NICOLE: Ich habe momentan ein echtes Déjà-vu. Die Leute wünschen sich nichts sehnlicher als Frieden. Das Lied ist völlig zeitlos. Auf meinem „Ich bin zurück“-Album habe ich „Ein bisschen Frieden“ noch mal neu, mit einem russischen Refrain, eingesungen. Das war mir ein Anliegen. Dieses Lied läuft jetzt hier im Flüchtlingslager rauf und runter. Die Leute fühlen sich verstanden. Sie merken, sie werden nicht alleingelassen mit ihren Ängsten. Es kommen so viele Kinder mit ihren Großeltern, ich will diesen Menschen mit meinen Mitteln so gut es geht beistehen.
Sie waren 1982 fast noch ein Kind, ein Teenager. Waren Sie eigentlich nervös?
NICOLE: Ich bin mit der Unbefangenheit einer 17-Jährigen da rausgegangen und habe den Song am Schluss spontan in vier Sprachen gesungen – auf Deutsch, Englisch, Französisch und Holländisch. Das würde ich mich heute wahrscheinlich gar nicht mehr trauen.
Heutzutage ist Deutschland in einer Art ESC-Dauerkrise, ständig werden wir letzte. Was kann man da machen?
NICOLE: Ich glaube, ein Fehler ist es, zu speziell in eine bestimmte Richtung zu gehen, zum Beispiel wie dieses Jahr mit Heavy Metal. Du musst die Masse erreichen, Ausstrahlung haben, eine tolle Komposition und einen tollen Text haben und vor allem singen können.
Sagen die Leute oft „Nicole, du musst noch mal ran“?
NICOLE: Ja, das höre ich ganz oft.
Und?
NICOLE: Nee, mache ich nicht. Ich kann mich nicht mehr verbessern, höchstens noch mal eine Nummer eins landen, so wie in diesem Jahr Loreen oder in den Achtzigern mein Freund Johnny Logan. Aber „Ein bisschen Frieden“ war so einzigartig, das könnte ich niemals übertreffen. Selbst wenn ich gewinnen würde, hätte mein Lied niemals diese Tragweite.
Sie waren seinerzeit noch Schülerin, gingen in die 11. Klasse. Haben Sie das Abitur eigentlich noch gemacht?

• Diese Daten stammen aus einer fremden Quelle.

/-- ★★★ **A REAL COMBINATION OF `U_p − 1`, `U_p ∈ SU(2)`, IS READ BY THE THREE PAULI TRACES UP TO SECOND ORDER**:
`‖Σ_p c_p (U_p − 1)‖ ≤ Σ_α |Re Tr(τ_α · Σ_p c_p (U_p − 1))| + ½ Σ_p |c_p|·‖U_p − 1‖²` (operator norm, `τ_α = iσ_α`).
The combination lies in `ℝ·1 ⊕ 𝔰𝔲(2)`; its `𝔰𝔲(2)` part is controlled by the Pauli traces (which do not see `ℝ·1`), its
`ℝ·1` part is `½ Σ_p c_p (Re Tr U_p − 2) = −½ Σ_p c_p ‖U_p − 1‖²`. [folklore] -/
theorem norm_sum_smul_sub_one_le {ι : Type*} (s : Finset ι) (c : ι → ℝ)
    (U : ι → Matrix.specialUnitaryGroup (Fin 2) ℂ) :
    ‖∑ p ∈ s, (c p : ℂ) • ((U p : Matrix (Fin 2) (Fin 2) ℂ) - 1)‖ ≤
      ∑ α : Fin 3, |((I • pauli α) * ∑ p ∈ s, (c p : ℂ) • ((U p : Matrix (Fin 2) (Fin 2) ℂ) - 1)).trace.re|
        + (1 / 2) * ∑ p ∈ s, |c p| * ‖(U p : Matrix (Fin 2) (Fin 2) ℂ) - 1‖ ^ 2 := by
  set M : Matrix (Fin 2) (Fin 2) ℂ := ∑ p ∈ s, (c p : ℂ) • ((U p : Matrix (Fin 2) (Fin 2) ℂ) - 1) with hM
  -- the scalar part
  set R : ℝ := (1 / 2) * ∑ p ∈ s, c p * (((U p : Matrix (Fin 2) (Fin 2) ℂ)).trace.re - 2) with hR
  -- `M + Mᴴ = 2R • 1`
  have hMM : M + Mᴴ = ((2 * R : ℝ) : ℂ) • (1 : Matrix (Fin 2) (Fin 2) ℂ) := by
    have : M + Mᴴ = (∑ p ∈ s, (((c p * (((U p : Matrix (Fin 2) (Fin 2) ℂ)).trace.re - 2) : ℝ) : ℂ))) •
        (1 : Matrix (Fin 2) (Fin 2) ℂ) := by
      rw [Finset.sum_smul, hM, Matrix.conjTranspose_sum, ← Finset.sum_add_distrib]
      refine Finset.sum_congr rfl fun p _ => ?_
      rw [Matrix.conjTranspose_smul, Complex.star_def, Complex.conj_ofReal, ← smul_add, sub_one_add_conjTranspose,
        smul_smul]
      push_cast; rfl
    rw [this]
    congr 1
    rw [hR]; push_cast
    simp only [Finset.mul_sum]
    exact Finset.sum_congr rfl fun p _ => by ring
  -- the traceless skew-Hermitian part `S := M − R • 1`
  set S : Matrix (Fin 2) (Fin 2) ℂ := M - ((R : ℝ) : ℂ) • (1 : Matrix (Fin 2) (Fin 2) ℂ) with hS
  have hSskew : Sᴴ = -S := by
    rw [hS, Matrix.conjTranspose_sub, Matrix.conjTranspose_smul, Matrix.conjTranspose_one, Complex.star_def,
      Complex.conj_ofReal]
    have h2 : Mᴴ = ((2 * R : ℝ) : ℂ) • (1 : Matrix (Fin 2) (Fin 2) ℂ) - M := eq_sub_of_add_eq' hMM
    rw [h2]
    have : ((2 * R : ℝ) : ℂ) • (1 : Matrix (Fin 2) (Fin 2) ℂ) = ((R : ℝ) : ℂ) • 1 + ((R : ℝ) : ℂ) • 1 := by
      rw [← add_smul]; congr 1; push_cast; ring
    rw [this]; abel
  have hStr : S.trace = 0 := by
    have htrM : M.trace = ((2 * R : ℝ) : ℂ) := by
      rw [hM, Matrix.trace_sum]
      have : ∀ p ∈ s, ((c p : ℂ) • ((U p : Matrix (Fin 2) (Fin 2) ℂ) - 1)).trace =
          ((c p * (((U p : Matrix (Fin 2) (Fin 2) ℂ)).trace.re - 2) : ℝ) : ℂ) := by
        intro p _
        -- `Tr(U_p − 1) = Tr U_p − 2`, and `Tr U_p` is real: read it off `(U−1)+(U−1)ᴴ = (Re Tr U − 2)•1`
        have h1 := congrArg Matrix.trace (sub_one_add_conjTranspose (U p))
        rw [Matrix.trace_add, Matrix.trace_conjTranspose, Matrix.trace_smul, Matrix.trace_one, Fintype.card_fin] at h1
        -- `Tr(U−1) + conj Tr(U−1) = (Re Tr U − 2)·2` ⇒ `Re Tr(U−1) = Re Tr U − 2`, `Im` free; but `Im Tr(U − 1) = 0` too:
        have hre : ((U p : Matrix (Fin 2) (Fin 2) ℂ) - 1).trace.re = ((U p : Matrix (Fin 2) (Fin 2) ℂ)).trace.re - 2 := by
          rw [Matrix.trace_sub, Matrix.trace_one, Fintype.card_fin]; simp
        have him : ((U p : Matrix (Fin 2) (Fin 2) ℂ) - 1).trace.im = 0 := by
          have hsum := add_conjTranspose_of_mem_specialUnitaryGroup_two (U p).2
          have h := congrArg (fun M : Matrix (Fin 2) (Fin 2) ℂ => (Matrix.trace M).im) hsum
          simp only [Matrix.trace_add, Matrix.trace_conjTranspose, Matrix.trace_smul, Matrix.trace_one,
            Fintype.card_fin, Nat.cast_ofNat, smul_eq_mul, Complex.add_im, Complex.star_def, Complex.conj_im,
            Complex.mul_im, Complex.re_ofNat, Complex.im_ofNat] at h
          rw [Matrix.trace_sub, Matrix.trace_one, Fintype.card_fin]; simp; linarith
        rw [Matrix.trace_smul, smul_eq_mul]
        have hz : ((U p : Matrix (Fin 2) (Fin 2) ℂ) - 1).trace =
            ((((U p : Matrix (Fin 2) (Fin 2) ℂ)).trace.re - 2 : ℝ) : ℂ) := by
          apply Complex.ext
          · rw [hre]; simp
          · rw [him]; simp
        rw [hz]; push_cast; ring
      rw [Finset.sum_congr rfl this, hR]
      push_cast
      simp only [Finset.mul_sum]
      exact Finset.sum_congr rfl fun p _ => by ring
    rw [hS, Matrix.trace_sub, Matrix.trace_smul, Matrix.trace_one, Fintype.card_fin, htrM, smul_eq_mul]
    push_cast; ring
  -- `M = S + R • 1`
  have hMdec : M = S + ((R : ℝ) : ℂ) • (1 : Matrix (Fin 2) (Fin 2) ℂ) := by rw [hS]; abel
  -- the Pauli traces of `S` are those of `M`
  have htrS : ∀ α : Fin 3, ((I • pauli α) * S).trace.re = ((I • pauli α) * M).trace.re := by
    intro α
    rw [hS, mul_sub, Matrix.trace_sub, Matrix.mul_smul, mul_one, Matrix.trace_smul, trace_I_smul_pauli,
      smul_zero, sub_zero]
  -- the scalar part is second order
  have hRle : |R| ≤ (1 / 2) * ∑ p ∈ s, |c p| * ‖(U p : Matrix (Fin 2) (Fin 2) ℂ) - 1‖ ^ 2 := by
    rw [hR, abs_mul, abs_of_pos (by norm_num : (0:ℝ) < 1 / 2)]
    refine mul_le_mul_of_nonneg_left ((Finset.abs_sum_le_sum_abs _ _).trans (Finset.sum_le_sum fun p _ => ?_))
      (by norm_num)
    rw [re_trace_sub_two_eq, abs_mul, abs_neg, abs_of_nonneg (sq_nonneg ‖(U p : Matrix (Fin 2) (Fin 2) ℂ) - 1‖)]
  -- assemble
  calc ‖M‖ = ‖S + ((R : ℝ) : ℂ) • (1 : Matrix (Fin 2) (Fin 2) ℂ)‖ := by rw [← hMdec]
    _ ≤ ‖S‖ + ‖((R : ℝ) : ℂ) • (1 : Matrix (Fin 2) (Fin 2) ℂ)‖ := norm_add_le _ _
    _ = ‖S‖ + |R| := by rw [norm_smul, norm_one, mul_one, Complex.norm_real, Real.norm_eq_abs]
    _ ≤ (∑ α : Fin 3, |((I • pauli α) * S).trace.re|) + |R| := by
        gcongr; exact norm_le_sum_abs_of_skewHermitian_traceless S hSskew hStr
    _ = (∑ α : Fin 3, |((I • pauli α) * M).trace.re|) + |R| := by simp only [htrS]
    _ ≤ _ := by gcongr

NICOLE: Ja, das war mein oberstes Gebot. Was ich anfange, das bringe ich auch zu Ende. Ich wollte unbedingt mein Abitur. Einfach war es nicht, ich fehlte sechs Wochen in der Schule, habe mir die Aufgaben per Telex schicken lassen, und am Ende hat es auch nur für ein Dreierabitur gereicht. Aber egal. Ich habe es. Und habe es nie wieder gebraucht.
Ist es auch diese Beharrlichkeit, mit der Sie vierzig Jahre im Schlager- und Popgeschäft durchgehalten haben?
NICOLE: Auch, ich selbst habe meine Seele nie verkauft und bin ohne Skandale und krumme Machenschaften ausgekommen. Ich bin meinen Weg allein durch Qualität gegangen. Ich bin mir immer treu geblieben.
Im Oktober nächsten Jahres werden Sie 60. Löst der Gedanke an den runden Geburtstag etwas in Ihnen aus?
NICOLE: Der Gedanke kommt eigentlich nur in Interviews auf (lacht). Wenn ich in den Spiegel schaue, bin ich zufrieden mit mir. Ich bin ja sehr früh Mutter und auch sehr früh Großmutter geworden. Der Vorteil ist, dass ich auf dem Trampolin im Garten noch richtig mit den Mädchen mithüpfen kann. Das Älterwerden macht mir überhaupt keine Probleme. Ich bin ja froh, dass ich so alt geworden bin.
Zur Person
Über Nacht wurde Nicole 1982 mit 17 Jahren zum Star: Im schwarzen, gepunkteten Kleid sang und spielte sie mit ihrer weißen Akustikgitarre auf dem Hocker im englischen Harrogate das Lied „Ein bisschen Frieden“ und gewann damit als erste deutsche Vertreterin souverän damit den Grand Prix d'Eurovison de la Chanson. Mit der englischen Version des Songs erreichte sie in Großbritannien als erste Deutsche den ersten Platz der Charts. Die Saarländerin, bürgerlich Nicole Seibert, geht nach überstandener Brustkrebserkrankung ab 1. September zum ersten Mal seit Jahren wieder auf Tournee.